Your brain has ~86 billion neurons. Each receives signals, processes them, and fires a signal to other neurons.

Dendrites (inputs) → Cell Body (process) → Axon (output) → Synapses (to other neurons)

The Artificial Neuron mimics this:

  • Inputs: Multiple values (x₁, x₂, x₃, ...)
  • Weights: Strength of each connection (w₁, w₂, w₃, ...)
  • Bias: Threshold to fire (b)
  • Activation: Fire or not based on computation
  • Output: Single value

The Perceptron Formula

output = activation(w₁×x₁ + w₂×x₂ + w₃×x₃ + ... + b)

In matrix form:

output = activation(w·x + b)

Where:

  • w = weight vector (parameters the network learns)
  • x = input vector
  • b = bias term
  • activation = non-linear function (ReLU, Sigmoid, etc.)

Example: Credit Card Approval

Inputs:

  • Income (x₁)
  • Credit score (x₂)
  • Years employed (x₃)

Weights (learned from past data):

  • Income: w₁ = 0.003 (higher income = more likely approved)
  • Credit score: w₂ = 0.02 (higher score = more likely approved)
  • Years employed: w₃ = 0.5 (longer employment = more likely approved)

Bias: b = -2 (need strong signals to approve)
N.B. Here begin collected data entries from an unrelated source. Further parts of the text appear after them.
set_option maxHeartbeats 800000 in
/-- **`((2^N),(2^N),(2N-2j-3,2j+1,1,1))` occurs for `⟨m⟩` for all `j`, `N ≥ max(4, 2j+2)`, `m ≥ N + 2`** — every type
`((2^N),(2^N),(a,b,1,1))`, `a ≥ b` odd.  Certificate: the storey law on the lifted design `D'_j(N)` (every term `0` or
`(-1)^{j+1}`). [cite: BurgisserIkenmeyer2011, Thm. 4.4, Lemma 6.1] [cite: BurgisserIkenmeyer2017, Thm. 5.9 (proof of (2)), eq. (3.4)] -/
theorem occurs_unitTensor_twoRectangle_fourOdd {N m j : ℕ} (h4 : 4 ≤ N) (hN : 2 * j + 2 ≤ N) (hNm : N + 2 ≤ m)
    {lam : Fin 3 → Nat.Partition (N * 2)} (h0 : lam 0 = Nat.Partition.rectangle N 2)
    (h1 : lam 1 = Nat.Partition.rectangle N 2) (h2 : (lam 2).sortedParts = [2 * N - (2 * j + 3), 2 * j + 1, 1, 1]) :
    isotypicSum₁ (lam 0) (isotypicSum₂ (lam 1) (isotypicSum₃ (lam 2)
      (kroneckerPow (unitTensor ℂ m) (N * 2)))) ≠ 0 := by
  classical
  -- the shape and the tableau `T`
  have hNY : ∀ x ∈ (lam 2).youngDiagram.cells, x.1 < N := fun x hx => by
    have := fst_lt_of_mem_youngDiagram_fourOdd (lam 2) h2 hx; omega
  have hd : (lam 2).youngDiagram.cells.card = N * 2 := Nat.Partition.card_cells_youngDiagram _
  have hj4 : 4 * j + 4 ≤ N * 2 := by omega
  obtain ⟨T, hT⟩ : ∃ T : StdFilling (N * 2) (lam 2).youngDiagram, ∀ p : Fin (N * 2), T.1 p =
      (if (p : ℕ) < 4 then ((p : ℕ), 0) else if (p : ℕ) < 4 * j + 4 then ((p : ℕ) % 2, (p : ℕ) / 2 - 1)
        else (0, (p : ℕ) - (2 * j + 3))) :=
    ⟨⟨fun p => if (p : ℕ) < 4 then ((p : ℕ), 0) else if (p : ℕ) < 4 * j + 4 then ((p : ℕ) % 2, (p : ℕ) / 2 - 1)
        else (0, (p : ℕ) - (2 * j + 3)),
      ⟨fun p => fourOddCell_mem hN (lam 2) h2 p p.2,
       fun p q hpq => Fin.ext (fourOddCell_injective hpq),
       fun p q hpq => fourOddCell_standard hpq⟩⟩, fun p => rfl⟩
  have hM : StdFilling.polytabloid ℂ hNY T ∈
      highestWeightSpace (wordRep ℂ N (N * 2)) (Weight.ofPartition N (lam 2)) := by
    rw [← ydWeight_youngDiagram]; exact StdFilling.polytabloid_mem hNY T hd
  -- the cells `p₀, p₁`, the block structures `e`, `e' = e ∘ (p₀ p₁)`
  obtain ⟨p0, hp0⟩ : ∃ p : Fin (N * 2), (p : ℕ) = 0 := ⟨⟨0, by omega⟩, rfl⟩
  obtain ⟨p1, hp1⟩ : ∃ p : Fin (N * 2), (p : ℕ) = 1 := ⟨⟨1, by omega⟩, rfl⟩
  have hpne : ∀ {q q' : Fin (N * 2)}, (q : ℕ) ≠ (q' : ℕ) → q ≠ q' := fun h hqq' => h (congrArg Fin.val hqq')
  obtain ⟨e, he⟩ : ∃ e : Fin (N * 2) ≃ Fin 2 × Fin N,
      e = finProdFinEquiv.symm.trans (Equiv.prodComm (Fin N) (Fin 2)) := ⟨_, rfl⟩
  have hev : ∀ q : Fin (N * 2), (((e q).1 : Fin 2) : ℕ) = (q : ℕ) % 2 ∧ (((e q).2 : Fin N) : ℕ) = (q : ℕ) / 2 := by
    intro q; rw [he]; simp [Fin.modNat, Fin.divNat]
  have hesymm : ∀ (a : Fin 2) (s : Fin N), ((e.symm (a, s) : Fin (N * 2)) : ℕ) = (a : ℕ) + 2 * (s : ℕ) := by
    intro a s
    obtain ⟨ha, hs⟩ := hev (e.symm (a, s))
    rw [Equiv.apply_symm_apply] at ha hs
    dsimp only at ha hs
    omega
  obtain ⟨κ, hκ⟩ : ∃ κ : Equiv.Perm (Fin (N * 2)), κ = Equiv.swap p0 p1 := ⟨_, rfl⟩
  have hκv : ∀ q : Fin (N * 2), ((κ q : Fin (N * 2)) : ℕ) =
      if (q : ℕ) = 0 then 1 else if (q : ℕ) = 1 then 0 else (q : ℕ) := by
    intro q
    rw [hκ]
    by_cases hq0 : (q : ℕ) = 0
    · rw [show q = p0 from Fin.ext (by rw [hq0, hp0]), Equiv.swap_apply_left, hp0, hp1]; simp
    · by_cases hq1 : (q : ℕ) = 1
      · rw [show q = p1 from Fin.ext (by rw [hq1, hp1]), Equiv.swap_apply_right, hp0, hp1]; simp
      · rw [Equiv.swap_apply_of_ne_of_ne (hpne (by omega)) (hpne (by omega)), if_neg hq0, if_neg hq1]
  have hκ0 : κ p0 = p1 := by rw [hκ, Equiv.swap_apply_left]
  have hκ1 : κ p1 = p0 := by rw [hκ, Equiv.swap_apply_right]
  have hκq : ∀ q : Fin (N * 2), (q : ℕ) ≠ 0 → (q : ℕ) ≠ 1 → κ q = q := fun q hq0 hq1 => by
    rw [hκ]; exact Equiv.swap_apply_of_ne_of_ne (hpne (by omega)) (hpne (by omega))
  obtain ⟨e', he'⟩ : ∃ e' : Fin (N * 2) ≃ Fin 2 × Fin N, e' = κ.symm.trans e := ⟨_, rfl⟩
  have hζ' : ∀ y : Word N (N * 2), wordBlockSign ℂ e' y = wordBlockSign ℂ e (y ∘ ⇑κ) := by
    intro y; rw [he', wordBlockSign_comp_perm]
  -- the design `D'_j(N)` on the alphabet `[N+2]`
  obtain ⟨φ, hφv⟩ : ∃ φ : Fin (N + 2) → Fin N, ∀ r, ((φ r : Fin N) : ℕ) =
      if (r : ℕ) < N then (r : ℕ) else (r : ℕ) - N :=
    ⟨fun r => ⟨if (r : ℕ) < N then (r : ℕ) else (r : ℕ) - N, by have := r.2; split_ifs <;> omega⟩, fun r => rfl⟩
  obtain ⟨ψ, hψv⟩ : ∃ ψ : Fin (N + 2) → Fin N, ∀ r, ((ψ r : Fin N) : ℕ) =
      if (r : ℕ) < N then (r : ℕ) else N + 1 - (r : ℕ) :=
    ⟨fun r => ⟨if (r : ℕ) < N then (r : ℕ) else N + 1 - (r : ℕ), by have := r.2; split_ifs <;> omega⟩, fun r => rfl⟩
  obtain ⟨γ, hγv⟩ : ∃ γ : Fin (N + 2) → Fin N, ∀ r, ((γ r : Fin N) : ℕ) =
      if (r : ℕ) = 0 then 0 else if (r : ℕ) < j + 2 then 1 else if (r : ℕ) = N then 2 else if (r : ℕ) = N + 1 then 3 else 0 :=
    ⟨fun r => ⟨if (r : ℕ) = 0 then 0 else if (r : ℕ) < j + 2 then 1 else if (r : ℕ) = N then 2
        else if (r : ℕ) = N + 1 then 3 else 0, by split_ifs <;> omega⟩, fun r => rfl⟩
  refine occurs_unitTensor_twoRectangle_of_liftDesign_ne_zero (le_trans (Nat.le_add_right N 2) hNm) hNm φ ψ γ e e'
    h0 h1 hM ?_
  -- every non-zero term equals `ε = (-1)^(j+1)` (`…FourOddValue`), so the sum is `ε` times the number of supported terms
  have hε0 : (if j % 2 = 0 then (-1 : ℂ) else 1) ≠ 0 := by split_ifs <;> norm_num
  have hterm : ∀ ι : Fin (N * 2) → Fin (N + 2),
      wordBlockSign ℂ e (φ ∘ ι) * (wordBlockSign ℂ e' (ψ ∘ ι) * StdFilling.polytabloid ℂ hNY T (γ ∘ ι)) =
        (if j % 2 = 0 then (-1 : ℂ) else 1) *
          (if wordBlockSign ℂ e (φ ∘ ι) * (wordBlockSign ℂ e' (ψ ∘ ι) * StdFilling.polytabloid ℂ hNY T (γ ∘ ι)) ≠ 0
            then 1 else 0) := by
    intro ι
    by_cases h : wordBlockSign ℂ e (φ ∘ ι) * (wordBlockSign ℂ e' (ψ ∘ ι) * StdFilling.polytabloid ℂ hNY T (γ ∘ ι)) = 0
    · rw [h, if_neg (not_not.2 rfl), mul_zero]
    · rw [if_pos h, mul_one]
      rw [hζ'] at h ⊢
      exact fourOdd_liftTerm_eq hN hNY T hT e hev κ hκv φ ψ γ hφv hψv hγv ι h
  intro hsum
  rw [Finset.sum_congr rfl (fun ι _ => hterm ι), ← Finset.mul_sum, mul_eq_zero] at hsum
  have hsum' := hsum.resolve_left hε0
  rw [Finset.sum_boole, Nat.cast_eq_zero, Finset.card_eq_zero, Finset.filter_eq_empty_iff] at hsum'
  -- the witness `ι_w`
  obtain ⟨ιw, hιw⟩ : ∃ ι : Fin (N * 2) → Fin (N + 2), ∀ q, ((ι q : Fin (N + 2)) : ℕ) =
      (if (q : ℕ) = 0 then N else if (q : ℕ) = 1 then N + 1 else if (q : ℕ) = 3 then 0 else if (q : ℕ) % 2 = 0 then (q : ℕ) / 2 else if (q : ℕ) < 2 * j + 5 then (q : ℕ) / 2 + j else if (q : ℕ) < 4 * j + 5 then (q : ℕ) / 2 - j else (q : ℕ) / 2) :=
    ⟨fun q => ⟨(if (q : ℕ) = 0 then N else if (q : ℕ) = 1 then N + 1 else if (q : ℕ) = 3 then 0 else if (q : ℕ) % 2 = 0 then (q : ℕ) / 2 else if (q : ℕ) < 2 * j + 5 then (q : ℕ) / 2 + j else if (q : ℕ) < 4 * j + 5 then (q : ℕ) / 2 - j else (q : ℕ) / 2),
        by have := q.2; split_ifs <;> omega⟩, fun q => rfl⟩
  apply hsum' (Finset.mem_univ ιw)
  rw [hζ']
  -- the first-leg word and the agreement of the first two legs: `ψ ∘ ι_w ∘ κ = φ ∘ ι_w`
  have hxwv : ∀ q : Fin (N * 2), (((φ ∘ ιw) q : Fin N) : ℕ) =
      (if (q : ℕ) = 0 then 0 else if (q : ℕ) = 1 then 1 else if (q : ℕ) = 3 then 0 else if (q : ℕ) % 2 = 0 then (q : ℕ) / 2 else if (q : ℕ) < 2 * j + 5 then (q : ℕ) / 2 + j else if (q : ℕ) < 4 * j + 5 then (q : ℕ) / 2 - j else (q : ℕ) / 2) := by
    intro q
    show ((φ (ιw q) : Fin N) : ℕ) = _
    rw [hφv]
    exact fourOddWitness_fst hN q.2 (hιw q)
  have hιw0 : ((ιw p0 : Fin (N + 2)) : ℕ) = N := by rw [hιw, hp0]; simp
  have hιw1 : ((ιw p1 : Fin (N + 2)) : ℕ) = N + 1 := by rw [hιw, hp1]; simp
  have hχw : (ψ ∘ ιw) ∘ ⇑κ = φ ∘ ιw := by
    funext q
    apply Fin.ext
    show ((ψ (ιw (κ q)) : Fin N) : ℕ) = (((φ ∘ ιw) q : Fin N) : ℕ)
    rw [hxwv, hψv]
    by_cases hq0 : (q : ℕ) = 0
    · rw [show q = p0 from Fin.ext (by rw [hq0, hp0]), hκ0, hιw1, hp0, if_neg (by omega)]; simp
    · by_cases hq1 : (q : ℕ) = 1
      · rw [show q = p1 from Fin.ext (by rw [hq1, hp1]), hκ1, hιw0, hp1, if_neg (by omega)]; simp
      · rw [hκq q hq0 hq1]
        exact fourOddWitness_snd hN q.2 hq0 hq1 (hιw q)
  -- `φ ∘ ι_w` is a block bijection (block `0`: the identity; block `1`: `(0 1)` and an interval swap)
  have hblkw0 : ∀ s : Fin N, (((φ ∘ ιw) (e.symm (0, s)) : Fin N) : ℕ) = (s : ℕ) := by
    intro s
    rw [hxwv, hesymm, Fin.val_zero]
    exact fourOddWitness_block0
  have hblkw1 : ∀ s : Fin N, (((φ ∘ ιw) (e.symm (1, s)) : Fin N) : ℕ) =
      (if (s : ℕ) = 0 then 1 else if (s : ℕ) = 1 then 0 else if (s : ℕ) < j + 2 then (s : ℕ) + j else if (s : ℕ) < 2 * j + 2 then (s : ℕ) - j else (s : ℕ)) := by
    intro s
    rw [hxwv, hesymm, Fin.val_one]
    exact fourOddWitness_block1
  have hbijw : ∀ a : Fin 2, Function.Bijective (fun s => (φ ∘ ιw) (e.symm (a, s))) := by
    intro a
    have ha : a = 0 ∨ a = 1 := by
      rcases Nat.lt_or_ge (a : ℕ) 1 with h | h
      · exact Or.inl (Fin.ext (by rw [Fin.val_zero]; omega))
      · exact Or.inr (Fin.ext (by rw [Fin.val_one]; have := a.2; omega))
    refine (Finite.injective_iff_bijective).1 fun s s' h => Fin.ext ?_
    have h' : (((φ ∘ ιw) (e.symm (a, s)) : Fin N) : ℕ) = (((φ ∘ ιw) (e.symm (a, s')) : Fin N) : ℕ) :=
      congrArg Fin.val h
    rcases ha with rfl | rfl
    · rw [hblkw0, hblkw0] at h'
      exact h'
    · rw [hblkw1, hblkw1] at h'
      exact fourOddWitness_block1_inj h'
  have hxw0 : wordBlockSign ℂ e (φ ∘ ιw) ≠ 0 := by
    unfold wordBlockSign
    rw [if_pos hbijw]
    exact Finset.prod_ne_zero_iff.2 fun a _ => Int.cast_ne_zero.2 (Units.ne_zero _)
  -- the third leg is supported: column reading `(2,3,1,0)`, dominoes `(1,0)…(0,1)…`, zero arm
  have hwwv : ∀ q : Fin (N * 2), (((γ ∘ ιw) q : Fin N) : ℕ) =
      (if (q : ℕ) = 0 then 2 else if (q : ℕ) = 1 then 3 else if (q : ℕ) = 2 then 1 else if (q : ℕ) = 3 then 0 else if (q : ℕ) < 2 * j + 4 then ((q : ℕ) + 1) % 2 else if (q : ℕ) < 4 * j + 4 then (q : ℕ) % 2 else 0) := by
    intro q
    show ((γ (ιw q) : Fin N) : ℕ) = _
    rw [hγv]
    exact fourOddWitness_third hN q.2 (hιw q)
  have harmw : ∀ q : Fin (N * 2), 4 * j + 4 ≤ (q : ℕ) → (((γ ∘ ιw) q : Fin N) : ℕ) = 0 := by
    intro q hq; rw [hwwv]; split_ifs <;> omega
  have hltw : ∀ q : Fin (N * 2), (q : ℕ) < 4 → (((γ ∘ ιw) q : Fin N) : ℕ) < 4 := by
    intro q hq; rw [hwwv]; split_ifs <;> omega
  have hinjw : ∀ q q' : Fin (N * 2), (q : ℕ) < 4 → (q' : ℕ) < 4 → (γ ∘ ιw) q = (γ ∘ ιw) q' → q = q' := by
    intro q q' hq hq' h
    have h' := congrArg Fin.val h
    rw [hwwv, hwwv] at h'
    exact Fin.ext (fourOddWitness_third_inj hq hq' h')
  have hdsw : ∀ p q : Fin (N * 2), 4 ≤ (p : ℕ) → (q : ℕ) < 4 * j + 4 → (q : ℕ) = (p : ℕ) + 1 → (p : ℕ) % 2 = 0 →
      (((γ ∘ ιw) p : Fin N) : ℕ) + (((γ ∘ ιw) q : Fin N) : ℕ) = 1 := by
    intro p q hp hq hqp hpe
    rw [hwwv, hwwv]
    exact fourOddWitness_dominoes hp hq hqp hpe
  have hpm : ∀ (c : Prop) [Decidable c], (if c then (1 : ℂ) else -1) ≠ 0 := by
    intro c _; split_ifs <;> norm_num
  rw [hχw, ← mul_assoc, wordBlockSign_mul_self_of_ne_zero e hxw0, one_mul,
    fourOddTableau_apply_eq_parity hNY T hT hj4 harmw hltw hinjw hdsw]
  exact hpm _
z = 0.003×50000 + 0.02×750 + 0.5×5 - 2
z = 150 + 15 + 2.5 - 2 = 165.5

If activation(165.5) > 0.5: APPROVE
Else: REJECT

Why Non-Linear Activation?

# Without activation (linear)
y = w·x + b

# This is just a line! Can only model linear relationships.
# Multiple layers of lines = still just a line (linear combination of linear = linear)

# With activation (non-linear)
y = ReLU(w·x + b)
y = max(0, w·x + b)

# Now we can model any function! (universal approximation theorem)

This is why activation functions are crucial.